On November 7, 2016, GTAT notified Citigroup that Ranor’s unsecured claim was fully allowed without objection. As such, Citigroup paid Ranor an additional $614,452 on November 8, 2016, as set forth under the terms of the Assignment Agreement. On April 17, 2015, the Company, through Ranor, entered into an Assignment of Claim Agreement, or the Assignment Agreement, with Citigroup Financial Products Inc., or Citigroup. Pursuant to the terms of the Assignment Agreement, Ranor sold, transferred, conveyed and assigned to Citigroup all of Ranor’s right, title and interest in and to Ranor’s $3,740,956 unsecured claim against GTAT. Pursuant to the Assignment Agreement, Citigroup paid to Ranor an initial amount equal to $507,835, which amount is classified as a current liability on our balance sheet.

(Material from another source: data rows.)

/-- **THE REGISTERED STUB FROM THE FLUCTUATION BOUND.** A constant `C'` as in `oneBlock_of_fluctuationBound` gives
`stub_terminationLocality` at these parameters: both blocks, division-free, eventually in `κ` — the right block is the
left block of the swapped split `(M, N)` (block swap of resolvent families, `K^{(M,N)}₀₀[g'] = K₃₃[g]`). -/
theorem stub_terminationLocality_of_fluctuationBound :
    ∀ ω₂ lam β γ T : ℝ, 0 < ω₂ → 0 < lam → 0 < β → 0 < γ → 0 < T →
      (∃ C' : ℝ, ∀ (N M : ℕ) (hN : 2 ≤ N) (hM : 2 ≤ M), ∃ κ₁ : ℝ, 0 < κ₁ ∧ ∀ κ : ℝ, 0 < κ → κ ≤ κ₁ →
        ∀ (g : Fin 4 → PhaseSpace (N + M) → ℝ) (gN : PhaseSpace N → ℝ),
          (∀ a : Fin 4, g a ∈ deviceResolventFields ω₂ lam β γ T N M (termSite N M a) κ) →
          gN ∈ plainForwardFields ω₂ lam β γ T N →
          plainKubo ω₂ lam β γ T N gN ≤ kuboMatrix ω₂ lam β γ T N M g 0 0 →
          plainKubo ω₂ lam β γ T N gN / γ * kuboMatrix ω₂ lam β γ T N M g 0 1 -
              γ ^ 2 / T ^ 2 * (terminationStatic ω₂ lam β γ T N M gN +
                ∫ x, g 0 (x.1, -x.2) * (junctionForce β (show 1 ≤ N by omega) (show 1 ≤ M by omega) x *
                  (partialP ⟨N - 1, by omega⟩ gN (x.1 ∘ Fin.castAdd M, x.2 ∘ Fin.castAdd M) -
                    plainKubo ω₂ lam β γ T N gN / γ ^ 2 * x.2 ⟨N - 1, by omega⟩))
                  ∂((pinnedChain ω₂ lam β γ).gibbsMeasure (N + M) T)) ≤
            C' * plainKubo ω₂ lam β γ T N gN * kuboMatrix ω₂ lam β γ T N M g 0 0) →
      ∃ C₁ : ℝ, ∀ N M : ℕ, 2 ≤ N → 2 ≤ M → ∃ κ₁ : ℝ, 0 < κ₁ ∧ ∀ κ : ℝ, 0 < κ → κ ≤ κ₁ →
        ∀ (g : Fin 4 → PhaseSpace (N + M) → ℝ) (gN : PhaseSpace N → ℝ) (gM : PhaseSpace M → ℝ),
          (∀ a : Fin 4, g a ∈ deviceResolventFields ω₂ lam β γ T N M (termSite N M a) κ) →
          gN ∈ plainForwardFields ω₂ lam β γ T N → gM ∈ plainForwardFields ω₂ lam β γ T M →
          kuboMatrix ω₂ lam β γ T N M g 0 0 - plainKubo ω₂ lam β γ T N gN ≤
              C₁ * plainKubo ω₂ lam β γ T N gN * kuboMatrix ω₂ lam β γ T N M g 0 0 ∧
            kuboMatrix ω₂ lam β γ T N M g 3 3 - plainKubo ω₂ lam β γ T M gM ≤
              C₁ * plainKubo ω₂ lam β γ T M gM * kuboMatrix ω₂ lam β γ T N M g 3 3 := by
  intro ω₂ lam β γ T hω hl hβ hγ hT h
  obtain ⟨C', hC'⟩ := h
  obtain ⟨C, -, hC⟩ := oneBlock_of_fluctuationBound hω hl hβ hγ hT hC'
  refine ⟨C, fun N M hN hM => ?_⟩
  obtain ⟨κa, hκa, ha⟩ := hC N M hN hM
  obtain ⟨κb, hκb, hb⟩ := hC M N hM hN
  refine ⟨min κa κb, lt_min hκa hκb, fun κ hκ hκle g gN gM hg hgN hgM => ⟨?_, ?_⟩⟩
  · exact ha κ hκ (hκle.trans (min_le_left _ _)) g gN hg hgN
  · have h' := hb κ hκ (hκle.trans (min_le_right _ _)) (swapFamily N M g) gM
      (swapFamily_mem_resolvent (by omega) (by omega) hg) hgM
    have e : kuboMatrix ω₂ lam β γ T M N (swapFamily N M g) 0 0 = kuboMatrix ω₂ lam β γ T N M g 3 3 :=
      kuboMatrix_swapFamily_zero_zero ω₂ lam β γ T (show 1 ≤ N by omega) (show 1 ≤ M by omega) g
    rwa [e] at h'

/-- Registered helper sub-goal `helper_terminationFluctuationReduction` (= `stub_terminationLocality_of_fluctuationBound`
in stub form: the fluctuation bound written out as an explicit hypothesis on a constant `C'`). -/
theorem helper_terminationFluctuationReduction : ∀ (ω₂ lam β γ T : ℝ), 0 < ω₂ → 0 < lam → 0 < β → 0 < γ → 0 < T → ∀ (C' : ℝ), (∀ (N M : ℕ) (hN : 2 ≤ N) (hM : 2 ≤ M), ∃ κ₁ : ℝ, 0 < κ₁ ∧ ∀ κ : ℝ, 0 < κ → κ ≤ κ₁ → ∀ (g : Fin 4 → PhaseSpace (N + M) → ℝ) (gN : PhaseSpace N → ℝ), (∀ a : Fin 4, g a ∈ deviceResolventFields ω₂ lam β γ T N M (termSite N M a) κ) → gN ∈ plainForwardFields ω₂ lam β γ T N → plainKubo ω₂ lam β γ T N gN ≤ kuboMatrix ω₂ lam β γ T N M g 0 0 → plainKubo ω₂ lam β γ T N gN / γ * kuboMatrix ω₂ lam β γ T N M g 0 1 - γ ^ 2 / T ^ 2 * (((∫ x, gN (x.1 ∘ Fin.castAdd M, x.2 ∘ Fin.castAdd M) * (kin (N + M) 0 x - T) ∂((pinnedChain ω₂ lam β γ).gibbsMeasure (N + M) T)) - ∫ y, gN y * (kin N 0 y - T) ∂((pinnedChain ω₂ lam β γ).gibbsMeasure N T)) + ∫ x, g 0 (x.1, -x.2) * ((((x.1 ⟨N, by omega⟩ - x.1 ⟨N - 1, by omega⟩) + β * (x.1 ⟨N, by omega⟩ - x.1 ⟨N - 1, by omega⟩) ^ 3) * (partialP ⟨N - 1, by omega⟩ gN (x.1 ∘ Fin.castAdd M, x.2 ∘ Fin.castAdd M) - plainKubo ω₂ lam β γ T N gN / γ ^ 2 * x.2 ⟨N - 1, by omega⟩))) ∂((pinnedChain ω₂ lam β γ).gibbsMeasure (N + M) T)) ≤ C' * plainKubo ω₂ lam β γ T N gN * kuboMatrix ω₂ lam β γ T N M g 0 0) → ∃ C : ℝ, ∀ N M : ℕ, 2 ≤ N → 2 ≤ M → ∃ κ₁ : ℝ, 0 < κ₁ ∧ ∀ κ : ℝ, 0 < κ → κ ≤ κ₁ → ∀ (g : Fin 4 → PhaseSpace (N + M) → ℝ) (gN : PhaseSpace N → ℝ) (gM : PhaseSpace M → ℝ), (∀ a : Fin 4, g a ∈ deviceResolventFields ω₂ lam β γ T N M (termSite N M a) κ) → gN ∈ plainForwardFields ω₂ lam β γ T N → gM ∈ plainForwardFields ω₂ lam β γ T M → kuboMatrix ω₂ lam β γ T N M g 0 0 - plainKubo ω₂ lam β γ T N gN ≤ C * plainKubo ω₂ lam β γ T N gN * kuboMatrix ω₂ lam β γ T N M g 0 0 ∧ kuboMatrix ω₂ lam β γ T N M g 3 3 - plainKubo ω₂ lam β γ T M gM ≤ C * plainKubo ω₂ lam β γ T M gM * kuboMatrix ω₂ lam β γ T N M g 3 3 :=
  fun ω₂ lam β γ T hω hl hβ hγ hT C' h => stub_terminationLocality_of_fluctuationBound ω₂ lam β γ T hω hl hβ hγ hT ⟨C', h⟩

/-- `X_N` is odd in the device field: `⟨(−g_0)∘R, F∘π_N⟩ = −⟨g_0∘R, F∘π_N⟩`. -/
theorem terminationMass_neg {N M : ℕ} (g₀ : PhaseSpace (N + M) → ℝ) (F : PhaseSpace N → ℝ) :
    terminationMass ω₂ lam β γ T N M (fun x => -g₀ x) F = -terminationMass ω₂ lam β γ T N M g₀ F := by
  unfold terminationMass
  rw [← integral_neg]
  exact integral_congr_ae (ae_of_all _ fun x => by ring)

/-- **Conversely, the left-block clause of S1' implies the fluctuation bound** (so, eventually in `κ`, the fluctuation
bound is EQUIVALENT to the stub's left-block clause — the reduction of this file loses nothing, whereas helper VI's
remainder bound was strictly stronger): if `K₀₀ − G_N ≤ C G_N K₀₀` eventually in `κ` for all resolvent families and plain
forward fields, then the fluctuation bound holds with `C' = max C 0 + 2` (split identity; the two `κ`-terms are `≤ G_N²`
each at the threshold, `mass_term_le` for `±g_0` and `kappa_mass_pairing_le`). -/
theorem fluctuationBound_of_oneBlock (hω : 0 < ω₂) (hl : 0 < lam) (hβ : 0 < β) (hγ : 0 < γ) (hT : 0 < T) {C : ℝ}
    (hC : ∀ N M : ℕ, 2 ≤ N → 2 ≤ M → ∃ κ₁ : ℝ, 0 < κ₁ ∧ ∀ κ : ℝ, 0 < κ → κ ≤ κ₁ →
      ∀ (g : Fin 4 → PhaseSpace (N + M) → ℝ) (gN : PhaseSpace N → ℝ),
        (∀ a : Fin 4, g a ∈ deviceResolventFields ω₂ lam β γ T N M (termSite N M a) κ) →
        gN ∈ plainForwardFields ω₂ lam β γ T N →
        kuboMatrix ω₂ lam β γ T N M g 0 0 - plainKubo ω₂ lam β γ T N gN ≤
          C * plainKubo ω₂ lam β γ T N gN * kuboMatrix ω₂ lam β γ T N M g 0 0) :
    ∀ (N M : ℕ) (hN : 2 ≤ N) (hM : 2 ≤ M), ∃ κ₁ : ℝ, 0 < κ₁ ∧ ∀ κ : ℝ, 0 < κ → κ ≤ κ₁ →
      ∀ (g : Fin 4 → PhaseSpace (N + M) → ℝ) (gN : PhaseSpace N → ℝ),
        (∀ a : Fin 4, g a ∈ deviceResolventFields ω₂ lam β γ T N M (termSite N M a) κ) →
        gN ∈ plainForwardFields ω₂ lam β γ T N →
        plainKubo ω₂ lam β γ T N gN ≤ kuboMatrix ω₂ lam β γ T N M g 0 0 →
        plainKubo ω₂ lam β γ T N gN / γ * kuboMatrix ω₂ lam β γ T N M g 0 1 -
            γ ^ 2 / T ^ 2 * (terminationStatic ω₂ lam β γ T N M gN +
              ∫ x, g 0 (x.1, -x.2) * (junctionForce β (show 1 ≤ N by omega) (show 1 ≤ M by omega) x *
                (partialP ⟨N - 1, by omega⟩ gN (x.1 ∘ Fin.castAdd M, x.2 ∘ Fin.castAdd M) -
                  plainKubo ω₂ lam β γ T N gN / γ ^ 2 * x.2 ⟨N - 1, by omega⟩))
                ∂((pinnedChain ω₂ lam β γ).gibbsMeasure (N + M) T)) ≤
          (max C 0 + 2) * plainKubo ω₂ lam β γ T N gN * kuboMatrix ω₂ lam β γ T N M g 0 0 := by
  intro N M hN hM
  have hN1 : 1 ≤ N := by omega
  have hM1 : 1 ≤ M := by omega
  obtain ⟨κh, hκh, hb⟩ := hC N M hN hM
  obtain ⟨gS, hgS⟩ := stub_plainForwardField ω₂ lam β γ T hω hl hβ hγ hT N hN
  set G := plainKubo ω₂ lam β γ T N gS with hGdef
  have hG : 0 < G :=
    Theorems.SuperadditiveResistance.KuboPlain.plainKubo_pos ω₂ lam β γ T hω hl hβ hγ hT N hN gS hgS
  set B2 := ∫ x, gS (x.1 ∘ Fin.castAdd M, x.2 ∘ Fin.castAdd M) ^ 2
    ∂((pinnedChain ω₂ lam β γ).gibbsMeasure (N + M) T) with hB2
  have hB0 : 0 ≤ B2 := integral_nonneg fun x => sq_nonneg _
  set BH := ∫ x, (pinnedChain ω₂ lam β γ).hamiltonian N (x.1 ∘ Fin.castAdd M, x.2 ∘ Fin.castAdd M) ^ 2
    ∂((pinnedChain ω₂ lam β γ).gibbsMeasure (N + M) T) with hBH
  have hBH0 : 0 ≤ BH := integral_nonneg fun x => sq_nonneg _
  set κm : ℝ := T ^ 2 * G ^ 4 / (γ ^ 3 * (B2 + 1)) with hκm
  have hκm0 : 0 < κm := by positivity
  set κe : ℝ := T ^ 2 * γ * G ^ 2 / (BH + 1) with hκe
  have hκe0 : 0 < κe := by positivity
  refine ⟨min κh (min κm κe), lt_min hκh (lt_min hκm0 hκe0), fun κ hκ hκle g gN hg hgN hGK => ?_⟩
  have heq : gN = gS := plainForwardField_unique' hω hl.le hβ.le hγ (show 0 < N by omega) hT 0
    hgN.1 hgN.2.1 hgN.2.2.1 hgN.2.2.2 hgS.1 hgS.2.1 hgS.2.2.1 hgS.2.2.2
  subst heq
  set K := kuboMatrix ω₂ lam β γ T N M g 0 0 with hK
  obtain ⟨-, -, hmass⟩ := resolventFamily_kubo hω hl.le hβ.le hγ hT hN hM hκ.le hg
  have hid := kuboMatrix_zero_zero_sub_plainKubo_split hω hl.le hβ.le hγ hN1 hM1 hT κ g gN (hg 0) hgN
  have hbd := hb κ hκ (hκle.trans (min_le_left _ _)) g gN hg hgN
  -- the two `κ`-terms
  have hκm' : κ ≤ κm := hκle.trans ((min_le_right _ _).trans (min_le_left _ _))
  have hneg : κ * ∫ x, (fun y => -g 0 y) x ^ 2 ∂((pinnedChain ω₂ lam β γ).gibbsMeasure (N + M) T) ≤ T ^ 2 / γ := by
    have e : (fun x => (fun y => -g 0 y) x ^ 2) = fun x => g 0 x ^ 2 := by funext x; ring
    rw [e]; exact hmass 0
  have hmt := mass_term_le hω hl.le hβ.le hγ hN1 hM1 hT hκ.le ((hg 0).1.neg) ((hg 0).2.1.neg) hneg hgN.2.1 hG hκm'
  rw [terminationMass_neg] at hmt
  have hen := kappa_mass_pairing_le hω hl.le hβ.le hγ hN1 hM1 hT hκ.le (hg 0).1 (hg 0).2.1 (hmass 0)
    (memLp_hamiltonian hω hl.le hβ.le N hT) hG (hκle.trans ((min_le_right _ _).trans (min_le_right _ _)))
  set XH := terminationMass ω₂ lam β γ T N M (g 0) ((pinnedChain ω₂ lam β γ).hamiltonian N) with hXH
  set X := terminationMass ω₂ lam β γ T N M (g 0) gN with hX
  have hj : G / T ^ 2 * κ * XH ≤ G ^ 2 := by
    calc G / T ^ 2 * κ * XH = G / T ^ 2 * (κ * XH) := by ring
      _ ≤ G / T ^ 2 * (T ^ 2 * G) :=
          mul_le_mul_of_nonneg_left ((mul_le_mul_of_nonneg_left (le_abs_self XH) hκ.le).trans hen) (by positivity)
      _ = G ^ 2 := by field_simp
  have hmt' : -(γ ^ 2 / T ^ 2 * κ * X) ≤ G ^ 2 := by
    have e : -(γ ^ 2 / T ^ 2 * κ * X) = γ ^ 2 / T ^ 2 * κ * (-X) := by ring
    rw [e]; exact hmt
  have e : G / γ * kuboMatrix ω₂ lam β γ T N M g 0 1 -
      γ ^ 2 / T ^ 2 * (terminationStatic ω₂ lam β γ T N M gN + ∫ x, g 0 (x.1, -x.2) * (junctionForce β hN1 hM1 x *
            (partialP ⟨N - 1, by omega⟩ gN (x.1 ∘ Fin.castAdd M, x.2 ∘ Fin.castAdd M) - G / γ ^ 2 * x.2 ⟨N - 1, by omega⟩))
            ∂((pinnedChain ω₂ lam β γ).gibbsMeasure (N + M) T)) =
      (K - G) - G / γ * K + G / T ^ 2 * κ * XH + (-(γ ^ 2 / T ^ 2 * κ * X)) := by
    rw [hid]; ring
  rw [e]
  have hK0 : 0 ≤ K := hG.le.trans hGK
  have hGK0 : 0 ≤ G / γ * K := by positivity
  have hGK' : G ^ 2 ≤ G * K := by nlinarith
  have hCC : C * G * K ≤ max C 0 * G * K := by
    have : 0 ≤ G * K := by positivity
    nlinarith [le_max_left C 0]
  calc K - G - G / γ * K + G / T ^ 2 * κ * XH + -(γ ^ 2 / T ^ 2 * κ * X)
      ≤ max C 0 * G * K - 0 + G ^ 2 + G ^ 2 := by linarith [hbd.trans hCC, hj, hmt', hGK0]
    _ ≤ max C 0 * G * K + G * K + G * K := by linarith
    _ = (max C 0 + 2) * G * K := by ring

end Reduction

end Summit.AtomisticToContinuum.FouriersLaw.Cruxes.SuperadditiveResistance.FloatingProbeBypassLaplacian

end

The Assignment Agreement provided for Citigroup to pay to Ranor up to an additional $614,452 upon receipt of written notice that Ranor’s claim was fully and finally allowed against GTAT without objection.

 

Director Stock Grants

 

In December 2014, each non-employee director waived any compensation owed to them for their service to the Company.   Accordingly, members of our board of directors have not received any compensation for their service on our board of directors since January 1, 2014.  On November 10, 2016, our board of directors determined that it would grant shares of common stock to each of our directors as compensation for their service to the Company during the period from January 1, 2014 to November 9, 2016.  Accordingly, our board of directors granted 600,000 shares of common stock to Mr. Anthony, 250,000 shares of common stock to each of Mr. Dur and Mr. Holly, and 200,000 shares of common stock to Mr. Isaman and Mr. Levy. The grant of shares of common stock to Mr. Anthony also recognizes his uncompensated service as Executive Chairman of the Company during the period from January 1, 2014 to November 17, 2014.